My wish for 2013 is for all my blog friends to receive BFP’s that stick. 2012 has been a very rough year for many of us. I feel very fortunate that 2012 ended with a long awaited BFP, but I know many of you are still stuck in the shitty trenches. So I wish 2013 is your year. For myself, I wish we continue to have a healthy pregnancy and 2 healthy babies. Today I am 9 weeks. It feels good to be progressing, but it’s also very strange this early on. One minute I am terrified it’s all over and the next I am searching online for baby gear and planning out the nursery. We have a very long way to go and having gone through infertility and failed cycles I know very well complications can arise at any time. I’ve been fairly good at pushing them aside, but the thoughts are always there lingering.

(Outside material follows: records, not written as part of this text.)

import Summits.QuantumFields.YangMills.Theorems.SwapVirialDeficitZeroModeGroupThreeLaplaceRateHub
import HarnessLib

/-!
# Exact zero-mode rung on the GROUP, three letters, Laplace form — X: THE POWER RATE `|β²Λ₃(β) − v₃| ≤ K·β^{−1/48}`
# (free-hands support of ⟨stmt-QuantumFields-24197⟩; quantifies w2 g55's ✓`tendsto_sq_mul_laplaceThree`)

`Λ₃(β) = ∫_{SU(2)³} e^{−β(‖[q₀,q₁]‖² + ‖[q₀,q₂]‖² + ‖[q₁,q₂]‖²)} dHaar³` (✓`laplaceThree`).  Parts I–V (w2 g55) proved `β²Λ₃(β) → v₃ > 0`
by dominated convergence; parts VI–IX (this seat) quantified every step: at a good hub `a`, `∫∫h_s ≤ ∫∫h_0 + s^{1/48}E(a)` and
`∫∫h_0 ≤ ∫∫h_s + s^{1/48}E(a)` with `∫E dcone < ∞` (✓`lintegral_hsc_le_add`, ✓`lintegral_hsc_zero_le_add`, ✓`lintegral_cone_rateE_lt_top`).
Here the hub integral is taken:
* §1 `laplaceThreeLimit = (coneConst²·∫dcone(a)∫∫h_0)` — THE constant `v₃` as a definition, and the two one-sided integral bounds;
* §2 ★★★ `abs_sq_mul_laplaceThree_sub_limit_le` — `|β²Λ₃(β) − v₃| ≤ K·β^{−1/48}` for `β ≥ 1`, `K = (coneConst²·∫E dcone).toReal`;
  ★★ `tendsto_sq_mul_laplaceThree_limit` (so `v₃` IS the limit of ✓`tendsto_sq_mul_laplaceThree`), ★★ `laplaceThreeLimit_pos`;
* §3 ★★★ `laplaceThree_sharp` — the headline `∃ v K θ, 0 < v ∧ 0 < θ ∧ ∀ β ≥ 1, |β²Λ₃(β) − v| ≤ K·β^{−θ}` (θ = 1/48, not optimised;
  the true rate is `β^{−1/2}` up to logarithms — the region where a letter is `β^{−1/2}`-close to `±1` and the curvature of the tangent cones).
This is the sharp-with-power-remainder shape a Laplace-type sharp law with power remainder consumes (the currency of
✓`SharpSigma.swapGluedStiffness_of_sharpSwapLaplace`), for the `k = 3` zero-mode block.  HONEST LABEL: finite-dimensional real analysis (plan-level
zero-mode rung of a DRAFT line «sharp-sigma»); NOT the fixed-`L` sharp law, NOT ⟨24197⟩; the Yang–Mills mass gap is NOT proved; no summit is proved by
a line.  Width seat ym-line-sfw-p2-w2 g56 (cell ym-idea-1, free hands; own crux ⟨22884⟩ blocked-on ⟨19935⟩), `--supports stmt-QuantumFields-24197`.
Standard axioms, 0 `sorry`.  References: [cite: GonzalezarroyoAltes1988]; [cite: Vanbaal2001]; [folklore].
-/

set_option autoImplicit false

noncomputable section

open MeasureTheory Quaternion Set Filter Topology
open scoped Quaternion ENNReal
open Literature.MathematicalPhysics.QuantumLattice
open Summit.QuantumFields.YangMills.Theorems.SwapTwistDeficit.ToronLog

attribute [local instance] Literature.Analysis.FluidPDE.Tao2016.quatMeasurableSpace
  Literature.Analysis.FluidPDE.Tao2016.quatBorelSpace
  Literature.MathematicalPhysics.QuantumLattice.secondCountableTopology_su2

namespace Summit.QuantumFields.YangMills.Theorems.SwapVirialDeficit.ZeroModeGroup

/-! ## §1 The constant `v₃` and the two one-sided integral bounds -/

/-- The inner pair integral at scale `s` and hub `a`: `K_s(a) = ∫∫ h_s(x,y) dxdy` at `(A, r) = (‖a‖², ‖Im a‖)` (axis hub). [folklore] -/
def innerK (s : ℝ) (a : ℍ) : ℝ≥0∞ := ∫⁻ z, hsc s (‖axisPoint a‖ ^ 2) (axisPoint a).imI z.1 z.2 ∂((volume : Measure ℍ).prod volume)

/-- ★ **THE constant `v₃`** (as `ℝ≥0∞`): `coneConst²·∫dcone(a) ∫∫ h_0`. [cite: GonzalezarroyoAltes1988] [cite: Vanbaal2001] -/
def laplaceThreeLimENN : ℝ≥0∞ := ∫⁻ a, ENNReal.ofReal coneConst * (ENNReal.ofReal coneConst * innerK 0 a) ∂coneMeasure

/-- ★ **THE constant `v₃ = lim β²Λ₃(β)`** as a real number. [cite: GonzalezarroyoAltes1988] [cite: Vanbaal2001] -/
def laplaceThreeLimit : ℝ := laplaceThreeLimENN.toReal

/-- The error mass `M = coneConst²·∫ E dcone` (finite). [folklore] -/
def rateM : ℝ≥0∞ := ENNReal.ofReal coneConst * (ENNReal.ofReal coneConst * ∫⁻ a, rateE a ∂coneMeasure)

/-- `M < ∞`. [folklore] -/
theorem rateM_lt_top : rateM < ∞ :=
  ENNReal.mul_lt_top ENNReal.ofReal_lt_top (ENNReal.mul_lt_top ENNReal.ofReal_lt_top lintegral_cone_rateE_lt_top)

/-- Good hubs are almost all hubs. [folklore] -/
theorem ae_goodHub : ∀ᵐ a ∂coneMeasure, a ∈ Metric.ball (0:ℍ) 1 ∧ a.imJ ≠ 0 ∧ coneQ a ≠ 0 := by
  have h1 : ∀ᵐ a ∂coneMeasure, a ∈ Metric.ball (0:ℍ) 1 := by
    unfold coneMeasure; exact Measure.ae_smul_measure (ae_restrict_mem measurableSet_ball) _
  filter_upwards [h1, ae_cone_imJ_ne_zero, ae_coneQ_ne_zero] with a ha hb hq using ⟨ha, hb, hq⟩

/-- `β²Λ₃(β)` as the hub integral of `coneConst²·K_{β⁻¹}` (`β > 0`). [folklore] -/
theorem ofReal_sq_mul_laplaceThree_eq {β : ℝ} (hβ : 0 < β) :
    ENNReal.ofReal (β ^ 2 * laplaceThree β) = ∫⁻ a, ENNReal.ofReal coneConst * (ENNReal.ofReal coneConst * innerK β⁻¹ a) ∂coneMeasure := by
  have hint : ∫⁻ a, ENNReal.ofReal (β ^ 2) * psiCone β a ∂coneMeasure = ENNReal.ofReal (β ^ 2 * laplaceThree β) := by
    rw [lintegral_const_mul _ (measurable_psiCone β), ← ofReal_laplaceThree_eq_lintegral_psiCone hβ.le, ← ENNReal.ofReal_mul (sq_nonneg β)]
  rw [← hint]
  refine lintegral_congr_ae ?_
  filter_upwards [ae_goodHub] with a ha
  unfold innerK
  rw [psiCone_eq_axis β ha.2.2, sq_mul_psiCone_eq_lintegral_hsc hβ (axisPoint a) (axisPoint_components a).2.2.1
    (axisPoint_components a).2.2.2, lintegral_lintegral_hsc_eq]

/-- `a ↦ β²ψ_β` form of the integrand is measurable (used to split integrals). [folklore] -/
theorem measurable_sqPsi (β : ℝ) : Measurable fun a : ℍ => ENNReal.ofReal (β ^ 2) * psiCone β a := (measurable_psiCone β).const_mul _

/-- ★★ **UPPER INTEGRAL BOUND**: `β²Λ₃(β) ≤ v₃ + β^{−1/48}·M` for `β ≥ 1` (in `ℝ≥0∞`). [folklore] -/
theorem ofReal_sq_mul_laplaceThree_le {β : ℝ} (hβ : 1 ≤ β) :
    ENNReal.ofReal (β ^ 2 * laplaceThree β) ≤ laplaceThreeLimENN + ENNReal.ofReal (β⁻¹ ^ (1/48 : ℝ)) * rateM := by
  have hβ0 : 0 < β := by linarith
  have hs0 : 0 < β⁻¹ := inv_pos.2 hβ0
  have hs1 : β⁻¹ ≤ 1 := inv_le_one_of_one_le₀ hβ
  rw [ofReal_sq_mul_laplaceThree_eq hβ0]
  calc ∫⁻ a, ENNReal.ofReal coneConst * (ENNReal.ofReal coneConst * innerK β⁻¹ a) ∂coneMeasure
      ≤ ∫⁻ a, ENNReal.ofReal coneConst * (ENNReal.ofReal coneConst * innerK 0 a) +
          ENNReal.ofReal (β⁻¹ ^ (1/48 : ℝ)) * (ENNReal.ofReal coneConst * (ENNReal.ofReal coneConst * rateE a)) ∂coneMeasure := by
        refine lintegral_mono_ae ?_
        filter_upwards [ae_goodHub] with a ha
        have h := lintegral_hsc_le_add hs0 hs1 ha.1 ha.2.1
        calc ENNReal.ofReal coneConst * (ENNReal.ofReal coneConst * innerK β⁻¹ a)
            ≤ ENNReal.ofReal coneConst * (ENNReal.ofReal coneConst * (innerK 0 a + ENNReal.ofReal (β⁻¹ ^ (1/48 : ℝ)) * rateE a)) :=
              mul_le_mul' le_rfl (mul_le_mul' le_rfl h)
          _ = _ := by ring
    _ = laplaceThreeLimENN + ENNReal.ofReal (β⁻¹ ^ (1/48 : ℝ)) * rateM := by
        rw [lintegral_add_right _ ((measurable_rateE.const_mul _).const_mul _ |>.const_mul _), lintegral_const_mul _
          ((measurable_rateE.const_mul _).const_mul _), lintegral_const_mul _ (measurable_rateE.const_mul _),
          lintegral_const_mul _ measurable_rateE]
        rfl

/-- ★★ **LOWER INTEGRAL BOUND**: `v₃ ≤ β²Λ₃(β) + β^{−1/48}·M` for `β ≥ 1` (in `ℝ≥0∞`). [folklore] -/
theorem laplaceThreeLimENN_le {β : ℝ} (hβ : 1 ≤ β) :
    laplaceThreeLimENN ≤ ENNReal.ofReal (β ^ 2 * laplaceThree β) + ENNReal.ofReal (β⁻¹ ^ (1/48 : ℝ)) * rateM := by
  have hβ0 : 0 < β := by linarith
  have hs0 : 0 < β⁻¹ := inv_pos.2 hβ0
  have hs1 : β⁻¹ ≤ 1 := inv_le_one_of_one_le₀ hβ
  have hint : ∫⁻ a, ENNReal.ofReal (β ^ 2) * psiCone β a ∂coneMeasure = ENNReal.ofReal (β ^ 2 * laplaceThree β) := by
    rw [lintegral_const_mul _ (measurable_psiCone β), ← ofReal_laplaceThree_eq_lintegral_psiCone hβ0.le, ← ENNReal.ofReal_mul (sq_nonneg β)]
  unfold laplaceThreeLimENN
  calc ∫⁻ a, ENNReal.ofReal coneConst * (ENNReal.ofReal coneConst * innerK 0 a) ∂coneMeasure
      ≤ ∫⁻ a, ENNReal.ofReal (β ^ 2) * psiCone β a +
          ENNReal.ofReal (β⁻¹ ^ (1/48 : ℝ)) * (ENNReal.ofReal coneConst * (ENNReal.ofReal coneConst * rateE a)) ∂coneMeasure := by
        refine lintegral_mono_ae ?_
        filter_upwards [ae_goodHub] with a ha
        have h := lintegral_hsc_zero_le_add hs0 hs1 ha.1 ha.2.1
        have hFK : ENNReal.ofReal (β ^ 2) * psiCone β a = ENNReal.ofReal coneConst * (ENNReal.ofReal coneConst * innerK β⁻¹ a) := by
          unfold innerK
          rw [psiCone_eq_axis β ha.2.2, sq_mul_psiCone_eq_lintegral_hsc hβ0 (axisPoint a) (axisPoint_components a).2.2.1
            (axisPoint_components a).2.2.2, lintegral_lintegral_hsc_eq]
        rw [hFK]
        calc ENNReal.ofReal coneConst * (ENNReal.ofReal coneConst * innerK 0 a)
            ≤ ENNReal.ofReal coneConst * (ENNReal.ofReal coneConst * (innerK β⁻¹ a + ENNReal.ofReal (β⁻¹ ^ (1/48 : ℝ)) * rateE a)) :=
              mul_le_mul' le_rfl (mul_le_mul' le_rfl h)
          _ = _ := by ring
    _ = ENNReal.ofReal (β ^ 2 * laplaceThree β) + ENNReal.ofReal (β⁻¹ ^ (1/48 : ℝ)) * rateM := by
        rw [lintegral_add_right _ ((measurable_rateE.const_mul _).const_mul _ |>.const_mul _), lintegral_const_mul _
          ((measurable_rateE.const_mul _).const_mul _), lintegral_const_mul _ (measurable_rateE.const_mul _),
          lintegral_const_mul _ measurable_rateE, hint]
        rfl

/-- `v₃ < ∞` (from the lower bound at `β = 1`). [folklore] -/
theorem laplaceThreeLimENN_lt_top : laplaceThreeLimENN < ∞ := by
  refine lt_of_le_of_lt (laplaceThreeLimENN_le le_rfl) ?_
  exact ENNReal.add_lt_top.2 ⟨ENNReal.ofReal_lt_top, ENNReal.mul_lt_top ENNReal.ofReal_lt_top rateM_lt_top⟩

/-! ## §2 The rate -/

/-- `(β⁻¹)^{θ} = β^{−θ}` for `β > 0`. [folklore] -/
theorem inv_rpow_eq_rpow_neg {β θ : ℝ} (hβ : 0 < β) : β⁻¹ ^ θ = β ^ (-θ) := by
  rw [Real.inv_rpow hβ.le, Real.rpow_neg hβ.le]

/-- ★★★ **THE POWER RATE**: `|β²Λ₃(β) − v₃| ≤ K·β^{−1/48}` for every `β ≥ 1`, with `K = (coneConst²·∫E dcone).toReal`
(`E(a) = rateCst·(‖Im a‖²)^{−35/24}`).  HONEST LABEL: plan-level zero-mode rung; NOT ⟨24197⟩; the Yang–Mills mass gap is NOT proved.
[cite: GonzalezarroyoAltes1988] [cite: Vanbaal2001] -/
theorem abs_sq_mul_laplaceThree_sub_limit_le {β : ℝ} (hβ : 1 ≤ β) :
    |β ^ 2 * laplaceThree β - laplaceThreeLimit| ≤ rateM.toReal * β ^ (-(1/48 : ℝ)) := by
  have hβ0 : 0 < β := by linarith
  have hLtop : laplaceThreeLimENN ≠ ∞ := laplaceThreeLimENN_lt_top.ne
  have hMtop : rateM ≠ ∞ := rateM_lt_top.ne
  have hEtop : ENNReal.ofReal (β⁻¹ ^ (1/48 : ℝ)) * rateM ≠ ∞ := ENNReal.mul_ne_top ENNReal.ofReal_ne_top hMtop
  have hE : (ENNReal.ofReal (β⁻¹ ^ (1/48 : ℝ)) * rateM).toReal = rateM.toReal * β ^ (-(1/48 : ℝ)) := by
    rw [ENNReal.toReal_mul, ENNReal.toReal_ofReal (Real.rpow_nonneg (inv_pos.2 hβ0).le _), inv_rpow_eq_rpow_neg hβ0, mul_comm]
  have hnn : 0 ≤ β ^ 2 * laplaceThree β := mul_nonneg (sq_nonneg β) (laplaceThree_nonneg β)
  have hU := ofReal_sq_mul_laplaceThree_le hβ
  have hL := laplaceThreeLimENN_le hβ
  rw [abs_le]
  constructor
  · -- from the lower bound
    have h1 : laplaceThreeLimENN.toReal ≤ (ENNReal.ofReal (β ^ 2 * laplaceThree β) + ENNReal.ofReal (β⁻¹ ^ (1/48 : ℝ)) * rateM).toReal :=
      ENNReal.toReal_mono (ENNReal.add_ne_top.2 ⟨ENNReal.ofReal_ne_top, hEtop⟩) hL
    rw [ENNReal.toReal_add ENNReal.ofReal_ne_top hEtop, ENNReal.toReal_ofReal hnn, hE] at h1
    unfold laplaceThreeLimit; linarith
  · have h1 : (ENNReal.ofReal (β ^ 2 * laplaceThree β)).toReal ≤ (laplaceThreeLimENN + ENNReal.ofReal (β⁻¹ ^ (1/48 : ℝ)) * rateM).toReal :=
      ENNReal.toReal_mono (ENNReal.add_ne_top.2 ⟨hLtop, hEtop⟩) hU
    rw [ENNReal.toReal_add hLtop hEtop, ENNReal.toReal_ofReal hnn, hE] at h1
    unfold laplaceThreeLimit; linarith

/-- ★★ `β²Λ₃(β) → v₃` — so `laplaceThreeLimit` IS the (unique) limit of ✓`tendsto_sq_mul_laplaceThree`. [folklore] -/
theorem tendsto_sq_mul_laplaceThree_limit : Tendsto (fun β : ℝ => β ^ 2 * laplaceThree β) atTop (𝓝 laplaceThreeLimit) := by
  rw [tendsto_iff_dist_tendsto_zero]
  have hK : Tendsto (fun β : ℝ => rateM.toReal * β ^ (-(1/48 : ℝ))) atTop (𝓝 0) := by
    have h := (tendsto_rpow_neg_atTop (by norm_num : (0:ℝ) < 1/48)).const_mul rateM.toReal
    rwa [mul_zero] at h
  refine squeeze_zero' (Eventually.of_forall fun β => dist_nonneg) ?_ hK
  filter_upwards [eventually_ge_atTop (1:ℝ)] with β hβ
  rw [Real.dist_eq]
  exact abs_sq_mul_laplaceThree_sub_limit_le hβ

/-- ★★ `v₃ > 0` (by uniqueness of limits and w2 g55's ✓`tendsto_sq_mul_laplaceThree`). [folklore] -/
theorem laplaceThreeLimit_pos : 0 < laplaceThreeLimit := by
  obtain ⟨v, hv, hT⟩ := tendsto_sq_mul_laplaceThree
  rw [tendsto_nhds_unique tendsto_sq_mul_laplaceThree_limit hT]
  exact hv

/-! ## §3 The headline -/

/-- ★★★ **THE EXACT THREE-LETTER ZERO-MODE RUNG ON THE GROUP, LAPLACE FORM, WITH A POWER RATE**:
`∃ v K θ, 0 < v ∧ 0 < θ ∧ ∀ β ≥ 1, |β²·∫_{SU(2)³} e^{−β(‖[q₀,q₁]‖² + ‖[q₀,q₂]‖² + ‖[q₁,q₂]‖²)} dHaar³ − v| ≤ K·β^{−θ}` (θ = 1/48, not optimised).
HONEST LABEL: plan-level zero-mode rung of a DRAFT line «sharp-sigma» (the Laplace currency of ✓`SharpSigma.swapGluedStiffness_of_sharpSwapLaplace`);
NOT the fixed-`L` sharp law, NOT ⟨24197⟩; the Yang–Mills mass gap is NOT proved; no summit is proved by a line.
[cite: GonzalezarroyoAltes1988] [cite: Vanbaal2001] -/
theorem laplaceThree_sharp :
    ∃ v K θ : ℝ, 0 < v ∧ 0 < θ ∧ ∀ β : ℝ, 1 ≤ β → |β ^ 2 * laplaceThree β - v| ≤ K * β ^ (-θ) :=
  ⟨laplaceThreeLimit, rateM.toReal, 1/48, laplaceThreeLimit_pos, by norm_num, fun _ hβ => abs_sq_mul_laplaceThree_sub_limit_le hβ⟩

/-! ## §4 (appended) The relative shape `β²Λ₃(β) = v₃(1 + O(β^{−θ}))` -/

/-- ★★★ **RELATIVE FORM** (LEAD g93's 07:46Z shape «`v(1 + O(β^{−θ}))`» verbatim for the Laplace block):
`|β²Λ₃(β)/v₃ − 1| ≤ (K/v₃)·β^{−1/48}` for `β ≥ 1`.  HONEST LABEL: plan-level zero-mode rung; NOT ⟨24197⟩; the Yang–Mills mass gap is NOT proved.
[cite: GonzalezarroyoAltes1988] [cite: Vanbaal2001] -/
theorem abs_sq_mul_laplaceThree_div_sub_one_le {β : ℝ} (hβ : 1 ≤ β) :
    |β ^ 2 * laplaceThree β / laplaceThreeLimit - 1| ≤ rateM.toReal / laplaceThreeLimit * β ^ (-(1/48 : ℝ)) := by
  have hv := laplaceThreeLimit_pos
  have h := abs_sq_mul_laplaceThree_sub_limit_le hβ
  have e : β ^ 2 * laplaceThree β / laplaceThreeLimit - 1 = (β ^ 2 * laplaceThree β - laplaceThreeLimit) / laplaceThreeLimit := by
    field_simp
  rw [e, abs_div, abs_of_pos hv, div_le_iff₀ hv]
  calc |β ^ 2 * laplaceThree β - laplaceThreeLimit| ≤ rateM.toReal * β ^ (-(1/48 : ℝ)) := h
    _ = rateM.toReal / laplaceThreeLimit * β ^ (-(1/48 : ℝ)) * laplaceThreeLimit := by field_simp

/-- ★★★ **THE RELATIVE HEADLINE**: `∃ v κ θ, 0 < v ∧ 0 < θ ∧ ∀ β ≥ 1, |β²Λ₃(β)/(v) − 1| ≤ κ·β^{−θ}`. [cite: GonzalezarroyoAltes1988] [cite: Vanbaal2001] -/
theorem laplaceThree_relative :
    ∃ v κ θ : ℝ, 0 < v ∧ 0 < θ ∧ ∀ β : ℝ, 1 ≤ β → |β ^ 2 * laplaceThree β / v - 1| ≤ κ * β ^ (-θ) :=
  ⟨laplaceThreeLimit, rateM.toReal / laplaceThreeLimit, 1/48, laplaceThreeLimit_pos, by norm_num,
    fun _ hβ => abs_sq_mul_laplaceThree_div_sub_one_le hβ⟩

end Summit.QuantumFields.YangMills.Theorems.SwapVirialDeficit.ZeroModeGroup

end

Tonight I have no celebration planned. B is working all night and I am on day 6 of being sick. I have no energy. I am stuffed up with a sore throat and tend to get in coughing fits when I lay down. The mornings and evenings are the worst…it seems all the mucus comes out at these times and the nose blowing and stuffy feeling is constant. I haven’t left the house in 7 days (with the exception of 2 very short walks I took C on when B wasn’t able to). Luckily B is a clean freak and has been sanitizing everything every day and has washed the sheets. I have to go back to work on Wednesday and I am hoping I feel better by then. If not, going to work sick is not going to fun.
I hope everyone has a very safe and happy new year’s eve celebration tonight!